Zu Schaden kam glücklicherweise niemand. Als Sofortmaßnahme sperrte die Stadt die Fläche unterhalb des Betriebswegs und ordnete Helmpflicht an. Die anstehende Sanierung ist nun die Folge des Zwischenfalls.

Im Umweltausschuss gab es jetzt ein einstimmiges Votum für die Ertüchtigung des in die Jahre gekommenen Betriebsweges. Knapp eine  Million Euro stellt die Stadt dafür bereit. Das Umlegen von Versorgungsleitungen kostet rund 345.000 Euro, die Sanierung selbst 405 000 Euro. Dazu kommen Ingenieurleistungen über 158.000 Euro. Abriss der Brücke und Neubau der Stahlkonstruktion würden etwa 100.000 Euro teurer als die Sanierungskosten.

Aufwendige Vorarbeiten

Gutachter hatten nach dem Zwischenfall die Anlage eingehend überprüft. Ergebnis: Es gibt gravierende Schäden. Zur „Wiederherstellung der Betriebssicherheit“ ist eine Sanierung zwingend erforderlich.

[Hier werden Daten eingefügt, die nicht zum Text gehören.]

import Summits.QuantumAdvantage.AdviceFreeQNC0.TwistBoundX3Proof
import Mathlib.Analysis.Complex.Trigonometric
import HarnessLib

/-!
# Cell qa-qnc0 — the bond twist for an ODD modulus: **`twistBoundXOdd : TwistBoundXOdd`**
(planner qa-qnc0-p1 g20, `exp20/Sketch20x.lean` §5, statement VERBATIM; ROUND-19 §4 "odd-twist principle")

For `m` odd, a FIXED bell set `B` and `γ ∈ (ZMod m)^N`, the correlation of the win indicator of `tGuess ⊕ 1_B` on the odd
class with the x-linear phase `e_m(Σ_{i : x_i} γ_i)` is `≤ 9·cos(π/(2m))^{#supp γ}·2^N`.

Same 6-state bond-twisted path sum as `twistBoundX3` (`BondPathSum.lean`); the only new input is the per-site step for a
general unimodular phase `ω` (`btvNorm_succ_le_re`: factor `2 + |ω + ω̄|` instead of `4`, from
`‖ωP + Q‖² + ‖P + ωQ‖² = 2(‖P‖² + ‖Q‖²) + 2 Re((ω + ω̄) P Q̄)`) and the trigonometric fact that an `m`-th root of unity
`ω ≠ 1`, `m` odd, has `|Re ω| ≤ cos(π/m)` (`abs_cos_two_pi_mul_div_le`), i.e. `2 + |ω+ω̄| ≤ 4cos²(π/(2m))`.
Also typed VERBATIM: `RingOddModuliFormsSharp3` (the rung; assembly in `RingOddModuliForms.lean`).
This file: statements, site phases, the per-site step and the trigonometry; the theorem is in `BondTwistOdd.lean`.

WHAT THIS IS NOT: even `m` is resonant (`ω = −1`) and excluded; crux 22907 untouched; separation NOT moved.
-/

noncomputable section

namespace Summit.QuantumAdvantage.AdviceFreeQNC0

open Finset Literature.Computability.QuantumComplexity Literature.Computability.QuantumComplexity.RingHLF
open Literature.Computability.MetaComplexity

namespace BondTwist3

open TransferWalk ConstBells TwistedTransfer Real

/-! ## Statements (Sketch20x §5, verbatim) -/

/-- **`TwistBoundXOdd`** (generalises `TwistBoundX3`): a bond twist by a character of `ZMod m`, `m` ODD, contracts the
6-state transfer operator by `cos(π/(2m))` at every read site. -/
def TwistBoundXOdd : Prop :=
  open scoped Classical in
  ∃ A : ℝ, ∀ (m : ℕ) [NeZero m], Odd m → ∀ (N : ℕ) (B : Finset (Fin N)) (γ : Fin N → ZMod m),
    ‖∑ x : Fin N → Bool,
        (ZMod.stdAddChar (∑ i : Fin N, if x i then γ i else 0) : ℂ) *
          (if (OddZeros x ∧ RingHLF.Rel x (fun k => xor (tGuess x k) (decide (k ∈ B)))) then (1 : ℂ) else 0)‖
      ≤ A * (Real.cos (Real.pi / (2 * m))) ^ (univ.filter fun i : Fin N => γ i ≠ 0).card * (2 : ℝ) ^ N

/-- **CONJECTURE / rung candidate `RingOddModuliFormsSharp3`**: bells = arbitrary per-cut tables of `K ≤ (log₂ N)^C` linear
forms of the INPUT bits modulo an ODD `m` win on `≤ (2/3 + ε)·2^{N−1}` odd inputs. -/
def RingOddModuliFormsSharp3 : Prop :=
  open scoped Classical in
  ∀ (m : ℕ) [NeZero m], Odd m → ∀ ε : ℝ, 0 < ε → ∀ C : ℕ, ∃ n₀ : ℕ, ∀ N ≥ n₀, ∀ K ≤ Nat.log 2 N ^ C,
    ∀ (lam : Fin K → Fin N → ZMod m) (tab : Fin N → (Fin K → ZMod m) → Bool),
      ((univ.filter fun x : Fin N → Bool =>
          OddZeros x ∧ RingHLF.Rel x (fun k => xor (tGuess x k)
            (tab k (fun j => ∑ i : Fin N, if x i then lam j i else 0)))).card : ℝ)
        ≤ (2 / 3 + ε) * (2 : ℝ) ^ (N - 1)

/-! ## Site phases for a general modulus -/

variable {m : ℕ} [NeZero m] {n : ℕ}

/-- Site phases `e_m(γ_i)` (and `1` beyond the input length). -/
def phaseM (γ : Fin n → ZMod m) (i : ℕ) : ℂ := if h : i < n then (ZMod.stdAddChar (γ ⟨i, h⟩) : ℂ) else 1

/-- Per-site contraction factors. -/
def siteRhoM (γ : Fin n → ZMod m) (ρ : ℝ) (i : ℕ) : ℝ := if h : i < n then (if γ ⟨i, h⟩ = 0 then 1 else ρ) else 1

omit [NeZero m] in
/-- `Π_{i<n} siteRhoM² = (ρ²)^{#supp γ}`. -/
theorem prod_siteRhoM_sq (γ : Fin n → ZMod m) (ρ : ℝ) :
    (∏ i ∈ range n, siteRhoM γ ρ i ^ 2) = (ρ ^ 2) ^ (univ.filter fun i : Fin n => γ i ≠ 0).card := by
  classical
  rw [← Fin.prod_univ_eq_prod_range (fun i => siteRhoM γ ρ i ^ 2) n]
  have h : ∀ i : Fin n, siteRhoM γ ρ i.val ^ 2 = if γ i ≠ 0 then ρ ^ 2 else 1 := by
    intro i
    unfold siteRhoM
    rw [dif_pos i.isLt]
    by_cases hb : γ i = 0
    · rw [if_pos hb, if_neg (not_not.2 hb), one_pow]
    · rw [if_neg hb, if_pos hb]
  rw [Finset.prod_congr rfl (fun i _ => h i), Finset.prod_ite, Finset.prod_const, Finset.prod_const_one, mul_one]

/-- `m`-th roots of unity from the standard character are unimodular. -/
theorem norm_stdAddChar (j : ZMod m) : ‖(ZMod.stdAddChar j : ℂ)‖ = 1 := by
  rw [ZMod.stdAddChar_apply]; exact Circle.norm_coe _

/-- Site phases have norm `≤ 1`. -/
theorem norm_phaseM_le (γ : Fin n → ZMod m) (i : ℕ) : ‖phaseM γ i‖ ≤ 1 := by
  unfold phaseM; split_ifs
  · exact (norm_stdAddChar _).le
  · simp

/-- The x-linear phase is the product of the site phases. -/
theorem char_eq_prodM (γ : Fin n → ZMod m) (x : Fin n → Bool) :
    (ZMod.stdAddChar (∑ i : Fin n, if x i then γ i else 0) : ℂ) = ∏ i : Fin n, (if x i then phaseM γ i.val else 1) := by
  rw [Literature.Computability.MetaComplexity.TwoModuli.stdAddChar_sum_ite γ x]
  refine Finset.prod_congr rfl fun i _ => ?_
  unfold phaseM
  by_cases hx : x i = true
  · rw [if_pos hx, if_pos hx, dif_pos i.isLt]
  · rw [if_neg hx, if_neg hx]

/-- The x-phase along the walk is the bond product (general modulus). -/
theorem bondProd_eq_charM (γ : Fin (n + 1) → ZMod m) (u : Fin n → Bool) :
    (∏ g ∈ range (n + 1), bondPh (phaseM γ) g (ext false u g) (ext false u (g + 1))) =
      (ZMod.stdAddChar (∑ i : Fin (n + 1), if xOfU u i then γ i else 0) : ℂ) := by
  rw [char_eq_prodM γ (xOfU u), ← Fin.prod_univ_eq_prod_range
    (fun g => bondPh (phaseM γ) g (ext false u g) (ext false u (g + 1))) (n + 1)]
  refine Finset.prod_congr rfl fun j _ => ?_
  rw [ext_false_succ, ext_false_eq]
  unfold bondPh xOfU
  generalize uExt u j.val = b
  generalize (if j.val = 0 then false else uExt u (j.val - 1)) = c
  cases b <;> cases c <;> rfl

/-! ## The per-site step for a general unimodular phase -/

/-- **Pair inequality**: `‖ωP + Q‖² + ‖P + ωQ‖² ≤ (2 + ‖ω + ω̄‖)(‖P‖² + ‖Q‖²)` for `‖ω‖ = 1`. -/
theorem pair_le (ω P Q : ℂ) (hω : ‖ω‖ = 1) :
    ‖ω * P + Q‖ ^ 2 + ‖P + ω * Q‖ ^ 2 ≤ (2 + ‖ω + (starRingEnd ℂ) ω‖) * (‖P‖ ^ 2 + ‖Q‖ ^ 2) := by
  have hn : Complex.normSq ω = 1 := by rw [Complex.normSq_eq_norm_sq, hω, one_pow]
  rw [Complex.sq_norm, Complex.sq_norm, Complex.sq_norm, Complex.sq_norm, Complex.normSq_add, Complex.normSq_add,
    Complex.normSq_mul, Complex.normSq_mul, hn, one_mul, one_mul]
  have hcross : (ω * P * (starRingEnd ℂ) Q).re + (P * (starRingEnd ℂ) (ω * Q)).re =
      ((ω + (starRingEnd ℂ) ω) * (P * (starRingEnd ℂ) Q)).re := by
    rw [map_mul, ← Complex.add_re]; congr 1; ring
  have hre : ((ω + (starRingEnd ℂ) ω) * (P * (starRingEnd ℂ) Q)).re ≤ ‖ω + (starRingEnd ℂ) ω‖ * (‖P‖ * ‖Q‖) := by
    refine (Complex.re_le_norm _).trans ?_
    rw [norm_mul, norm_mul, Complex.norm_conj]
  have h2 : 2 * (‖P‖ * ‖Q‖) ≤ ‖P‖ ^ 2 + ‖Q‖ ^ 2 := by nlinarith [sq_nonneg (‖P‖ - ‖Q‖)]
  have hw : 0 ≤ ‖ω + (starRingEnd ℂ) ω‖ := norm_nonneg _
  rw [Complex.normSq_eq_norm_sq P, Complex.normSq_eq_norm_sq Q] at *
  nlinarith [mul_le_mul_of_nonneg_left h2 hw]

/-- **General step**: at a site with unimodular phase `ω = Φ a`, `btvNorm (k+1) a ≤ (2 + ‖ω + ω̄‖)·btvNorm k (a+1)`. -/
theorem btvNorm_succ_le_re (Φ : ℕ → ℂ) (f : ℕ → ZMod 3 → ℝ) (hf : ∀ j s, f j s ^ 2 ≤ 1) (k a : ℕ)
    (hΦ : ‖Φ a‖ = 1) :
    btvNorm Φ f (k + 1) a ≤ (2 + ‖Φ a + (starRingEnd ℂ) (Φ a)‖) * btvNorm Φ f k (a + 1) := by
  unfold btvNorm cnsq6
  have hfa : ∀ E : ZMod 3, ‖(f a E : ℂ)‖ ^ 2 ≤ 1 := by
    intro E; rw [Complex.norm_real, Real.norm_eq_abs, sq_abs]; exact hf a E
  set c := 2 + ‖Φ a + (starRingEnd ℂ) (Φ a)‖ with hc
  have hc0 : 0 ≤ c := by positivity
  have hpt : ∀ E : ZMod 3, ‖BTV Φ f (k + 1) a E true‖ ^ 2 + ‖BTV Φ f (k + 1) a E false‖ ^ 2 ≤
      c * (‖BTV Φ f k (a + 1) (E + 1) false‖ ^ 2 + ‖BTV Φ f k (a + 1) (E + 2) true‖ ^ 2) := by
    intro E
    rw [BTV_succ, BTV_succ]
    set P := BTV Φ f k (a + 1) (E + 1) false
    set Q := BTV Φ f k (a + 1) (E + 2) true
    have hcore := pair_le (Φ a) P Q hΦ
    simp only [bondPh, if_true, Bool.false_eq_true, if_false, one_mul, Bool.true_eq_false]
    rw [norm_mul, norm_mul, mul_pow, mul_pow]
    have h1 := hfa E
    have hA : 0 ≤ ‖P + Φ a * Q‖ ^ 2 := by positivity
    have hB : 0 ≤ ‖Φ a * P + Q‖ ^ 2 := by positivity
    have hPQ : 0 ≤ ‖P‖ ^ 2 + ‖Q‖ ^ 2 := by positivity
    nlinarith [mul_nonneg hc0 hPQ]
  calc ∑ E : ZMod 3, (‖BTV Φ f (k + 1) a E true‖ ^ 2 + ‖BTV Φ f (k + 1) a E false‖ ^ 2)
      ≤ ∑ E : ZMod 3, c * (‖BTV Φ f k (a + 1) (E + 1) false‖ ^ 2 + ‖BTV Φ f k (a + 1) (E + 2) true‖ ^ 2) :=
        sum_le_sum fun E _ => hpt E
    _ = c * ((∑ E : ZMod 3, ‖BTV Φ f k (a + 1) (E + 1) false‖ ^ 2) +
          ∑ E : ZMod 3, ‖BTV Φ f k (a + 1) (E + 2) true‖ ^ 2) := by rw [← sum_add_distrib, mul_sum]
    _ = c * ∑ E : ZMod 3, (‖BTV Φ f k (a + 1) E true‖ ^ 2 + ‖BTV Φ f k (a + 1) E false‖ ^ 2) := by
        rw [sum_shift 1 (fun E => ‖BTV Φ f k (a + 1) E false‖ ^ 2),
          sum_shift 2 (fun E => ‖BTV Φ f k (a + 1) E true‖ ^ 2), sum_add_distrib, add_comm]

/-! ## Odd roots of unity stay away from `−1` -/

/-- For `m` odd and `0 < k < m`: `|cos(2πk/m)| ≤ cos(π/m)`. -/
theorem abs_cos_two_pi_mul_div_le {m k : ℕ} (hm : Odd m) (hk0 : 0 < k) (hkm : k < m) :
    |Real.cos (2 * π * k / m)| ≤ Real.cos (π / m) := by
  have hm0 : (0 : ℝ) < m := by exact_mod_cast (show 0 < m by omega)
  -- the half with `2k < m`
  have half : ∀ k : ℕ, 0 < k → 2 * k < m → |Real.cos (2 * π * k / m)| ≤ Real.cos (π / m) := by
    intro k hk0 h2k
    have hk1 : (1 : ℝ) ≤ k := by exact_mod_cast hk0
    have h2k1 : (2 * k + 1 : ℝ) ≤ m := by exact_mod_cast (show 2 * k + 1 ≤ m by omega)
    have hθ0 : 0 ≤ 2 * π * k / m := by positivity
    have hlo : π / m ≤ 2 * π * k / m := by
      rw [div_le_div_iff_of_pos_right hm0]; nlinarith [Real.pi_pos]
    have hhi : 2 * π * k / m ≤ π - π / m := by
      have e : π - π / m - 2 * π * k / m = π * ((m : ℝ) - (2 * k + 1)) / m := by field_simp; ring
      have : 0 ≤ π * ((m : ℝ) - (2 * k + 1)) / m := div_nonneg (mul_nonneg Real.pi_pos.le (by linarith)) hm0.le
      linarith
    have hπm : π - π / m ≤ π := by linarith [show (0 : ℝ) ≤ π / m by positivity]
    rw [abs_le]
    constructor
    · rw [← Real.cos_pi_sub]
      exact Real.cos_le_cos_of_nonneg_of_le_pi hθ0 hπm hhi
    · exact Real.cos_le_cos_of_nonneg_of_le_pi (by positivity) (hhi.trans hπm) hlo
  by_cases h2k : 2 * k < m
  · exact half k hk0 h2k
  · obtain ⟨r, hr⟩ := hm
    have h1 : 0 < m - k := by omega
    have h2 : 2 * (m - k) < m := by omega
    have e : 2 * π * k / m = 2 * π - 2 * π * ((m - k : ℕ) : ℝ) / m := by
      rw [Nat.cast_sub hkm.le]; field_simp; ring
    rw [e, Real.cos_two_pi_sub]
    exact half (m - k) h1 h2

/-- `‖ω + ω̄‖ ≤ 2cos(π/m)` for `ω = e_m(j)`, `j ≠ 0`, `m` odd. -/
theorem norm_stdAddChar_add_conj_le (hm : Odd m) {j : ZMod m} (hj : j ≠ 0) :
    ‖(ZMod.stdAddChar j : ℂ) + (starRingEnd ℂ) (ZMod.stdAddChar j : ℂ)‖ ≤ 2 * Real.cos (π / m) := by
  rw [Complex.add_conj, Complex.norm_real, Real.norm_eq_abs, abs_mul, abs_of_pos two_pos]
  have hre : (ZMod.stdAddChar j : ℂ).re = Real.cos (2 * π * j.val / m) := by
    rw [ZMod.stdAddChar_apply, ZMod.toCircle_apply]
    have : (2 * (π : ℂ) * Complex.I * (j.val : ℂ) / (m : ℂ)) = ((2 * π * (j.val : ℝ) / (m : ℝ) : ℝ) : ℂ) * Complex.I := by
      push_cast; ring
    rw [this, Complex.exp_ofReal_mul_I_re]
  rw [hre]
  have hk0 : 0 < j.val := Nat.pos_of_ne_zero fun h => hj ((ZMod.val_eq_zero j).1 h)
  linarith [abs_cos_two_pi_mul_div_le hm hk0 (ZMod.val_lt j)]

/-- The per-site factor: `2 + ‖ω + ω̄‖ ≤ 4cos²(π/(2m))`. -/
theorem two_add_norm_le (hm : Odd m) {j : ZMod m} (hj : j ≠ 0) :
    2 + ‖(ZMod.stdAddChar j : ℂ) + (starRingEnd ℂ) (ZMod.stdAddChar j : ℂ)‖ ≤ 4 * Real.cos (π / (2 * m)) ^ 2 := by
  have h := norm_stdAddChar_add_conj_le hm hj
  have hsq : Real.cos (π / (2 * m)) ^ 2 = 1 / 2 + Real.cos (π / m) / 2 := by
    rw [Real.cos_sq]; congr 2; field_simp
  rw [hsq]; linarith

end BondTwist3

end Summit.QuantumAdvantage.AdviceFreeQNC0

end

Die Vorbereitung ist aufwendig: Leitungen für Druckluft, Brauchwasser, Gas, Strom, Steuerung und Blitzschutz müssen demontiert, provisorisch umgelegt und nach der Sanierung neu an den Faultürmen angebracht werden. Zudem muss das Gerüst bis in 17 Meter Höhe hochgezogen werden. Ausgetauscht werden müssen auch Spezialkunststoffplatten, die sogenannte Schlammtaschen unter der Betriebsbrücke abdecken.

Erschwert werden die Arbeiten auch durch die Gärprozesse im Innern der beiden „Eier“. Wegen Faulgasbildung wird in einer Explosions-Schutzzone gearbeitet. Weil aber Funkenflug bei der Sanierung nicht ausgeschlossen werden kann, müssen in der Ausschreibung entsprechende Schutzmaßnahmen ergriffen werden.

Faulender Klärschlamm

Die Faultürme stammen aus dem Jahr 1974, in ihnen fault der Klärschlamm etwa 30 Tage. Anschließend landet er auf Äckern, oder er wird als Dünger verkauft. Mit den anstehenden Arbeiten soll eine wartungsfreie Nutzungsdauer von weiteren 25 Jahren erreicht werden. Wie die Stadt betont, könne das Bauwerk bei regelmäßiger Wartung eine Gesamtlebensdauer von 100 Jahren erreichen, also noch bis 2070 seinen Dienst versehen.